Primary LanguagePythonMIT LicenseMIT

ScoreMarkers

Function to score the expression of positive and negative markers in single cell RNA seq data.

The project aim is to score and label the cells from an anndata file based on the expression of positive and negative markers. The scoring function work as follow:

  • Data normalization and scaling (using scanpy built-in functions)
  • Evaluate mean expression (not median because frequently is 0)
  • For each label the score is given by the formula below:

$$ Score=\sum{(\alpha\times\frac{\sum{_{i=1}^{n_p}}{f(x_p)}}{n_p}-\beta\times\frac{\sum{ _{i=1} ^{n_n}}{f(x_n)}}{n_n})} $$

With:

  • $\alpha$ = weight for positive markers
  • $\beta$ = weight for negative markers
  • $n_p$ = number of positive markers
  • $n_n$ = number of negative markers
  • $f(x_p)$ = function to score positive markers
  • $f(x_n)$ = function to score negative markers

Where $f(x_p)$ is:

$$ f(x_p)= \begin{cases} x=2 & \quad \text{when exp$(x_p)$ > mean(total expression)}\\ x=1 & \quad \text{when mean ≥ exp$(x_p)$ > 0}\\ x=0 & \quad \text{when exp$(x_p)$ = 0} \end{cases} $$

and $f(x_n)$ is:

$$ f(x_n)= \begin{cases} x=2 & \quad \text{when exp$(x_n)$ > mean(total expression)}\\ x=1 & \quad \text{when mean ≥ exp$(x_n)$ > 0}\\ x=0 & \quad \text{when exp$(x_n)$ = 0} \end{cases} $$

With:

  • exp $(x_p)$ = expression of positive marker
  • exp $(x_n)$ = expression of negative marker

For each label is calculated the score in every cell, once all the scores are computed, all the absolute values of the scores are sorted and the confidence threshold is calculated as the nth percentile.
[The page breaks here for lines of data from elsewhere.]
/-- **… and it is ALGEBRAIC on the anchor: `γ ∈ N³H⁶(X)`.** [cite: VoisinHodgeI2002, Thm. 11.30] [cite: vanGeemen1994HodgeAV, §2.4] -/
theorem mem_algebraicClasses (h : IsSecantQuotientWeilClassAt X θ γ) : γ ∈ algebraicClasses X 3 := by
  obtain ⟨D, e, -, -, -, -, -, hmem⟩ := h
  have hY : complexBetti.map e.inv (2 * 3) γ ∈ algebraicClasses D.Y.X 3 :=
    D.mem_algebraicClasses_of_map_q_mem_weilClassesOf hmem
  have hX' := (mem_algebraicClasses_map_iff_of_iso e).2 hY
  rwa [e.complexBetti_map_hom_map_inv] at hX'

/-- A served class is of Hodge type `(3,3)` on the anchor (it is algebraic). [cite: VoisinHodgeI2002, §11.1.2] -/
theorem isOfHodgeType (h : IsSecantQuotientWeilClassAt X θ γ) : IsOfHodgeType 6 X (2 * 3) 3 3 γ :=
  isOfHodgeType_of_mem_algebraicClasses_of_isSmoothProjective h.isSmoothProjective 3 h.mem_algebraicClasses

end IsSecantQuotientWeilClassAt

namespace IsSecantQuotientWeilClassAtPinned

/-- **A PINNED secant–quotient Weil class is an algebraic-Lefschetz class of its anchor** (the pin is not used).
[cite: Deligne1982HodgeCycles, §4 Remark 4.10] [cite: Markman2025SecantWeil, Thm. 1.4.1] -/
theorem mem_divisorClassesSpan (h : IsSecantQuotientWeilClassAtPinned X θ γ) : γ ∈ divisorClassesSpan X 6 3 :=
  h.toAt.mem_divisorClassesSpan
By default the is considered the 10th percentile. Then the label (including the threshold label) with the highest score is assigned to the cell:

$$ Label = max\quad s\quad |\quad s \in Score $$

Installation

Obtain code:

Clone the repository:

git clone https://github.com/VergaJU/ScoreMarkers.git

and enter into the directory

Prepare environment

To avoid conflicts with the global environmnent is suggested to create and activate a new virtual environment:

python3 -m venv scoremarkers
source ./scoremarkers/bin/activate

And then install the required packages:

pip install requirements

Usage

The script that run all the scoring functions and assign labels is GetLabels.py


usage: GetLabels.py [-h] [-i INPUT_FILE] [-c CSV] [-o OUTPUT] [-a ALPHA] [-b BETA] [-l LABEL] [-t THRESHOLD_LABEL] [-v THRESHOLD_VALUE]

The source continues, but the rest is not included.